ACTIVITY: Please return the listing exactly, line for line.

INPUT MATERIAL:
import Literature.AlgebraicGeometry.HodgeTheory.BlochSemiregularSpread
import Literature.AlgebraicGeometry.HodgeTheory.AlgebraicityLocusIUnionClosedProofs
import Literature.AlgebraicGeometry.Motives.VeryGeneralComplexPoint
import Literature.AlgebraicGeometry.HodgeTheory.IsoTransport
import Literature.AlgebraicGeometry.HodgeTheory.FlatSectionNonvanishing
import Literature.AlgebraicGeometry.HodgeTheory.HodgeTypeConjugation
import Literature.AlgebraicGeometry.HodgeTheory.TopDegreeClasses
import Literature.AlgebraicGeometry.HodgeTheory.ComplexConjugationHolds
import Literature.AlgebraicGeometry.Deligne1982.CMDenseMumfordTateFamilies
import Literature.AlgebraicGeometry.Motives.AbelianVarietyProjectiveChart
import Summits.HodgeConjecture.HodgeConjecture.Theorems.PadicSemiregularLiftHodgeAbelianVarietiesStubCmAnchoredFamilies
import HarnessLib

/-!
# Venture HSemireg (cell `pub-hsemireg`) — the CM-ANCHORED TRANSFER CHAIN, Remark-(7.5) and UNIFORM forms:
# «a·(class) + (fibrewise-algebraic class) carried by a semiregular lci at a CM fibre of the Mumford–Tate
# family ⟹ the class is algebraic on EVERY fibre»; and «CM-density ∧ Bloch ∧ a uniform, FAMILY-AWARE
# semiregular-seed hypothesis at CM fibres ⟹ the Hodge conjecture for all complex abelian varieties»

HONEST FRAMING. Lean index of a COMPUTATION cell (THEORY SEAT 2). Nothing here is a claim about the Hodge
conjecture: every published theorem enters as a hypothesis BY NAME, the open input is explicit data
(Theorem 1′) or the `@[conjecture]` hypothesis `UniformCMBlochSeeds` (Theorem 2′), never asserted. No number
computed by the cell is used. Companion of `CMAnchoredChain.lean` (Theorem 1 = the case `a = 1`, `H = 0`;
its ∀-form hypothesis `CMBlochSeeds` is the NAIVE family-free form — see the correction below), of
`HodgeLociCMPoints.lean` (arrow (1) on literal Hodge-locus components) and of the general-structure team's
`GeneralStructureWiringBloch.lean` (`UniformBlochLiftAtCM`, the same idea routed through ring 2).

## Correction recorded here (seat self-review, red-team lens)

The naive ∀-form `CMAnchoredChain.CMBlochSeeds` («every NON-ZERO rational `(p,p)` class on a CM abelian
variety, `1 ≤ p < dim`, is supported on ONE integral Bloch-semiregular lci») is FALSE in mathematics: on
`E × E` (`E` a CM elliptic curve) the class `x = [E×0] - [0×E]` is rational, of type `(1,1)`, non-zero, and
`x² = -2 < 0`, while every integral curve `C` on an abelian surface has `C² ≥ 0`; a class supported on an
integral curve `C` is a multiple of `[C]` (purity), so no seed carries `x`. Hence Theorem 2 of that file,
though kernel-correct, has an unsatisfiable third hypothesis. Bloch's own formulation avoids this — Remark
(7.5): «there exist integers `a, b`, `a ≠ 0`, such that `a z₀ + b l₀ᵖ` is the class of a subscheme `Z₀ ⊂ X₀`
which is semi-regular and a local complete intersection» (for `x` above: `x + ([E×0]+[0×E]) = 2[E×0]`,
and `E × 0` IS Bloch-semiregular) — and so does the cell's object `HasBlochSeedAt` (`[Z] = q·hⁿ + w`). This
file types that form: a rational scalar `a ≠ 0` and a correction by a global class `H` ALGEBRAIC ON EVERY
FIBRE (so that it transports trivially), whence a FAMILY-AWARE hypothesis, as in the general-structure
team's `UniformBlochLiftAtCM`. (A kernel proof of `¬ CMBlochSeeds` needs the intersection form of `E × E`
and purity for curves on surfaces; left to a refuter seat — recorded in `HOME/theory/TH2-CHAIN-ARROWS.md`.)

## Contents

* THEOREM 1′ `hodgeClass_algebraic_of_blochSeed_on_cmDenseFamily_of_smul_add`: `BlochSemiregularSpread
  (dim A) p` + the data (a)(b) of a Deligne–Charles–Schnell family through `(A, c)` + at ONE fibre
  `𝒳_{s₀} ≅ A₀` (in the cell: a CM fibre) an integral Bloch-semiregular lci carrying
  `e₀^*((a·W + H)|_{𝒳_{s₀}})`, `a ∈ ℚ^×`, `H` fibrewise rational `(p,p)` and algebraic ⟹ `W|_{𝒳_t}`
  algebraic for every `t` and `c ∈ algebraicClasses A p`.
* `UniformCMBlochSeeds` (`@[conjecture]`, BY NAME, never asserted) — the family-aware ∀-form at CM fibres
  of Mumford–Tate families (clauses of `IsCMDenseMumfordTateFamilyFor`), with the vanishing alternative.
* THEOREM 2′ `hodgeConjectureFor_abelian_of_cmDense_of_blochSpread_of_uniformCMBlochSeeds`:
  `deligne1982_cmDenseMumfordTateFamilies → (∀ n p, BlochSemiregularSpread n p) → UniformCMBlochSeeds →
  ∀ A, HodgeConjectureFor A.dim A.X` — CM density USED (a CM fibre exists), flatness
  (`FiberClass.cls_ne_zero_of_isSmoothProjectiveFamily`) for the vanishing alternative, degrees `0`, `dim`,
  `> dim` unconditional (`algebraicClasses_zero`, `mem_algebraicClasses_of_degree_top`,
  `subsingleton_complexBetti`). Neither `HC_CM` nor Catanese 2002 nor André–Oort nor any finiteness of
  Mumford–Tate types is an input.

## References (hypotheses by name; statements as printed in the cited tree files)

* [Bloch1972Semiregularity] Thm. (7.4), Remark (7.5), p. 65; [BuchweitzFlenner2003] Thm. 5.2.
* [Deligne1982HodgeCycles] Prop. 6.1 and proof pp. 71–73, §5; [CharlesSchnell2014Notes] Thm. 11.5.11, Prop. 11.3.11.
* [CarlsonMullerStachPeters2017] Prop. 17.1.2, Cor. 17.1.5; [MoonenOort2013Torelli] §3 (b), §3 (CM = special points).
-/

noncomputable section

EXERCISE RESPONSE:
import Literature.AlgebraicGeometry.HodgeTheory.BlochSemiregularSpread
import Literature.AlgebraicGeometry.HodgeTheory.AlgebraicityLocusIUnionClosedProofs
import Literature.AlgebraicGeometry.Motives.VeryGeneralComplexPoint
import Literature.AlgebraicGeometry.HodgeTheory.IsoTransport
import Literature.AlgebraicGeometry.HodgeTheory.FlatSectionNonvanishing
import Literature.AlgebraicGeometry.HodgeTheory.HodgeTypeConjugation
import Literature.AlgebraicGeometry.HodgeTheory.TopDegreeClasses
import Literature.AlgebraicGeometry.HodgeTheory.ComplexConjugationHolds
import Literature.AlgebraicGeometry.Deligne1982.CMDenseMumfordTateFamilies
import Literature.AlgebraicGeometry.Motives.AbelianVarietyProjectiveChart
import Summits.HodgeConjecture.HodgeConjecture.Theorems.PadicSemiregularLiftHodgeAbelianVarietiesStubCmAnchoredFamilies
import HarnessLib

/-!
# Venture HSemireg (cell `pub-hsemireg`) — the CM-ANCHORED TRANSFER CHAIN, Remark-(7.5) and UNIFORM forms:
# «a·(class) + (fibrewise-algebraic class) carried by a semiregular lci at a CM fibre of the Mumford–Tate
# family ⟹ the class is algebraic on EVERY fibre»; and «CM-density ∧ Bloch ∧ a uniform, FAMILY-AWARE
# semiregular-seed hypothesis at CM fibres ⟹ the Hodge conjecture for all complex abelian varieties»

HONEST FRAMING. Lean index of a COMPUTATION cell (THEORY SEAT 2). Nothing here is a claim about the Hodge
conjecture: every published theorem enters as a hypothesis BY NAME, the open input is explicit data
(Theorem 1′) or the `@[conjecture]` hypothesis `UniformCMBlochSeeds` (Theorem 2′), never asserted. No number
computed by the cell is used. Companion of `CMAnchoredChain.lean` (Theorem 1 = the case `a = 1`, `H = 0`;
its ∀-form hypothesis `CMBlochSeeds` is the NAIVE family-free form — see the correction below), of
`HodgeLociCMPoints.lean` (arrow (1) on literal Hodge-locus components) and of the general-structure team's
`GeneralStructureWiringBloch.lean` (`UniformBlochLiftAtCM`, the same idea routed through ring 2).

## Correction recorded here (seat self-review, red-team lens)

The naive ∀-form `CMAnchoredChain.CMBlochSeeds` («every NON-ZERO rational `(p,p)` class on a CM abelian
variety, `1 ≤ p < dim`, is supported on ONE integral Bloch-semiregular lci») is FALSE in mathematics: on
`E × E` (`E` a CM elliptic curve) the class `x = [E×0] - [0×E]` is rational, of type `(1,1)`, non-zero, and
`x² = -2 < 0`, while every integral curve `C` on an abelian surface has `C² ≥ 0`; a class supported on an
integral curve `C` is a multiple of `[C]` (purity), so no seed carries `x`. Hence Theorem 2 of that file,
though kernel-correct, has an unsatisfiable third hypothesis. Bloch's own formulation avoids this — Remark
(7.5): «there exist integers `a, b`, `a ≠ 0`, such that `a z₀ + b l₀ᵖ` is the class of a subscheme `Z₀ ⊂ X₀`
which is semi-regular and a local complete intersection» (for `x` above: `x + ([E×0]+[0×E]) = 2[E×0]`,
and `E × 0` IS Bloch-semiregular) — and so does the cell's object `HasBlochSeedAt` (`[Z] = q·hⁿ + w`). This
file types that form: a rational scalar `a ≠ 0` and a correction by a global class `H` ALGEBRAIC ON EVERY
FIBRE (so that it transports trivially), whence a FAMILY-AWARE hypothesis, as in the general-structure
team's `UniformBlochLiftAtCM`. (A kernel proof of `¬ CMBlochSeeds` needs the intersection form of `E × E`
and purity for curves on surfaces; left to a refuter seat — recorded in `HOME/theory/TH2-CHAIN-ARROWS.md`.)

## Contents

* THEOREM 1′ `hodgeClass_algebraic_of_blochSeed_on_cmDenseFamily_of_smul_add`: `BlochSemiregularSpread
  (dim A) p` + the data (a)(b) of a Deligne–Charles–Schnell family through `(A, c)` + at ONE fibre
  `𝒳_{s₀} ≅ A₀` (in the cell: a CM fibre) an integral Bloch-semiregular lci carrying
  `e₀^*((a·W + H)|_{𝒳_{s₀}})`, `a ∈ ℚ^×`, `H` fibrewise rational `(p,p)` and algebraic ⟹ `W|_{𝒳_t}`
  algebraic for every `t` and `c ∈ algebraicClasses A p`.
* `UniformCMBlochSeeds` (`@[conjecture]`, BY NAME, never asserted) — the family-aware ∀-form at CM fibres
  of Mumford–Tate families (clauses of `IsCMDenseMumfordTateFamilyFor`), with the vanishing alternative.
* THEOREM 2′ `hodgeConjectureFor_abelian_of_cmDense_of_blochSpread_of_uniformCMBlochSeeds`:
  `deligne1982_cmDenseMumfordTateFamilies → (∀ n p, BlochSemiregularSpread n p) → UniformCMBlochSeeds →
  ∀ A, HodgeConjectureFor A.dim A.X` — CM density USED (a CM fibre exists), flatness
  (`FiberClass.cls_ne_zero_of_isSmoothProjectiveFamily`) for the vanishing alternative, degrees `0`, `dim`,
  `> dim` unconditional (`algebraicClasses_zero`, `mem_algebraicClasses_of_degree_top`,
  `subsingleton_complexBetti`). Neither `HC_CM` nor Catanese 2002 nor André–Oort nor any finiteness of
  Mumford–Tate types is an input.

## References (hypotheses by name; statements as printed in the cited tree files)

* [Bloch1972Semiregularity] Thm. (7.4), Remark (7.5), p. 65; [BuchweitzFlenner2003] Thm. 5.2.
* [Deligne1982HodgeCycles] Prop. 6.1 and proof pp. 71–73, §5; [CharlesSchnell2014Notes] Thm. 11.5.11, Prop. 11.3.11.
* [CarlsonMullerStachPeters2017] Prop. 17.1.2, Cor. 17.1.5; [MoonenOort2013Torelli] §3 (b), §3 (CM = special points).
-/

noncomputable section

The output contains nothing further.